import Summits.AtomisticToContinuum.Crystallization.Theorems.FluxTubeKeplerFloorGivesLayered
import Summits.AtomisticToContinuum.Crystallization.Theorems.FluxTubeKeplerFluxCellKeplerSingleScale

/-!
# F3 witness for the forward rung `PosTolRung` (tolerance ladder over `FluxTubeKepler.FloorGivesLayered`)

`TolRung 0` — FLOOR + the defect budget at EVERY tolerance force periodic windows — is the proved floor:
the seed `FluxTubeKeplerFloorGivesLayered.FloorGivesLayered_proof` (stmt-AtomisticToContinuum-15223)
followed by the proved `FluxTubeKepler.PeriodicGivenLayered_holds`.  Self-contained copy (sub-namespace
`Special`) of the five definitions of `Lines/PosTolRung.lean`, so that this file elaborates on its own;
the canonical declarations `ToleranceLadder.TolRung`, `ToleranceLadder.tolRung_zero` live there with the
same text.  No `sorry`.
-/

noncomputable section

namespace Summit.AtomisticToContinuum.Crystallization.Cruxes.FluxCellKepler.ToleranceLadder.Special

open Filter Topology
open Literature.MathematicalPhysics.StatisticalMechanics
open Summit.AtomisticToContinuum.Crystallization.Theorems.FluxCellKeplerSingleScale (LayeredGood)

local notation "E3" => EuclideanSpace ℝ (Fin 3)

/-- FLOOR(P₀) (verbatim copy of `ToleranceLadder.Floor` in `Lines/PosTolRung.lean`). -/
def Floor (P₀ : PeriodicConfiguration 3) : Prop :=
  ∀ (N : ℕ) (x : Fin N → E3), IsGroundState lennardJones x →
    (N : ℝ) * P₀.energyPerParticle lennardJones ≤ interactionEnergy lennardJones x

/-- BUDGET(P₀) at tolerances `η ≥ η₀` (verbatim copy of `ToleranceLadder.Budget`). -/
def Budget (η₀ : ℝ) (P₀ : PeriodicConfiguration 3) : Prop :=
  ∀ R η : ℝ, 0 < R → η₀ ≤ η → 0 < η → ∃ c : ℝ, 0 < c ∧
    ∀ (N : ℕ) (x : Fin N → E3), IsGroundState lennardJones x →
      c * (Nat.card {i : Fin N // ¬ LayeredGood R η x i} : ℝ) ≤
        interactionEnergy lennardJones x - (N : ℝ) * P₀.energyPerParticle lennardJones

/-- Periodic windows along `x` (verbatim copy of `ToleranceLadder.HasPeriodicWindows`). -/
def HasPeriodicWindows (x : (N : ℕ) → (Fin N → E3)) : Prop :=
  ∃ P : PeriodicConfiguration 3, ∀ R ε : ℝ, 0 < ε → ∃ᶠ N in atTop, ∃ t : E3,
    (∀ s ∈ P.points, ‖s‖ ≤ R → ∃ i : Fin N, dist (x N i + t) s ≤ ε) ∧
    (∀ i : Fin N, ‖x N i + t‖ ≤ R → ∃ s ∈ P.points, dist (x N i + t) s ≤ ε)

/-- The graded family (verbatim copy of `ToleranceLadder.TolRung`). -/
def TolRung (η₀ : ℝ) : Prop :=
  ∀ P₀ : PeriodicConfiguration 3, Floor P₀ → Budget η₀ P₀ →
    ∀ x : (N : ℕ) → (Fin N → E3), (∀ N, IsGroundState lennardJones (x N)) → HasPeriodicWindows x

/-- The deciding rung (verbatim copy of `ToleranceLadder.PosTolRung`). -/
def PosTolRung : Prop := ∃ η₀ : ℝ, 0 < η₀ ∧ TolRung η₀

/-- **F3 — the rung family at the floor value `η₀ = 0` is the proved floor.** -/
theorem tolRung_zero : TolRung 0 := fun P₀ hF hB x hx =>
  Theses.FluxTubeKepler.PeriodicGivenLayered_holds x hx
    (Theorems.FluxTubeKeplerFloorGivesLayered.FloorGivesLayered_proof P₀ hF
      (fun R η hR hη => hB R η hR hη.le hη) x hx)

example : TolRung 0 := tolRung_zero

/-- … and the deciding rung gives the floor value back (antitonicity of the family). -/
theorem tolRung_zero_of_posTolRung (h : PosTolRung) : TolRung 0 := by
  obtain ⟨η₀, hη₀, H⟩ := h
  exact fun P₀ hF hB x hx => H P₀ hF (fun R η hR hη₁ hη => hB R η hR (hη₀.le.trans hη₁) hη) x hx

end Summit.AtomisticToContinuum.Crystallization.Cruxes.FluxCellKepler.ToleranceLadder.Special

end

_ _ _ _ _

_WORK REQUEST:_ Take the line containing "def Budget (η₀" and each line after it up to the last line of the listing, and print them exactly.

_WRITTEN SOLUTION:_
def Budget (η₀ : ℝ) (P₀ : PeriodicConfiguration 3) : Prop :=
  ∀ R η : ℝ, 0 < R → η₀ ≤ η → 0 < η → ∃ c : ℝ, 0 < c ∧
    ∀ (N : ℕ) (x : Fin N → E3), IsGroundState lennardJones x →
      c * (Nat.card {i : Fin N // ¬ LayeredGood R η x i} : ℝ) ≤
        interactionEnergy lennardJones x - (N : ℝ) * P₀.energyPerParticle lennardJones

/-- Periodic windows along `x` (verbatim copy of `ToleranceLadder.HasPeriodicWindows`). -/
def HasPeriodicWindows (x : (N : ℕ) → (Fin N → E3)) : Prop :=
  ∃ P : PeriodicConfiguration 3, ∀ R ε : ℝ, 0 < ε → ∃ᶠ N in atTop, ∃ t : E3,
    (∀ s ∈ P.points, ‖s‖ ≤ R → ∃ i : Fin N, dist (x N i + t) s ≤ ε) ∧
    (∀ i : Fin N, ‖x N i + t‖ ≤ R → ∃ s ∈ P.points, dist (x N i + t) s ≤ ε)

/-- The graded family (verbatim copy of `ToleranceLadder.TolRung`). -/
def TolRung (η₀ : ℝ) : Prop :=
  ∀ P₀ : PeriodicConfiguration 3, Floor P₀ → Budget η₀ P₀ →
    ∀ x : (N : ℕ) → (Fin N → E3), (∀ N, IsGroundState lennardJones (x N)) → HasPeriodicWindows x

/-- The deciding rung (verbatim copy of `ToleranceLadder.PosTolRung`). -/
def PosTolRung : Prop := ∃ η₀ : ℝ, 0 < η₀ ∧ TolRung η₀

/-- **F3 — the rung family at the floor value `η₀ = 0` is the proved floor.** -/
theorem tolRung_zero : TolRung 0 := fun P₀ hF hB x hx =>
  Theses.FluxTubeKepler.PeriodicGivenLayered_holds x hx
    (Theorems.FluxTubeKeplerFloorGivesLayered.FloorGivesLayered_proof P₀ hF
      (fun R η hR hη => hB R η hR hη.le hη) x hx)

example : TolRung 0 := tolRung_zero

/-- … and the deciding rung gives the floor value back (antitonicity of the family). -/
theorem tolRung_zero_of_posTolRung (h : PosTolRung) : TolRung 0 := by
  obtain ⟨η₀, hη₀, H⟩ := h
  exact fun P₀ hF hB x hx => H P₀ hF (fun R η hR hη₁ hη => hB R η hR (hη₀.le.trans hη₁) hη) x hx

end Summit.AtomisticToContinuum.Crystallization.Cruxes.FluxCellKepler.ToleranceLadder.Special

end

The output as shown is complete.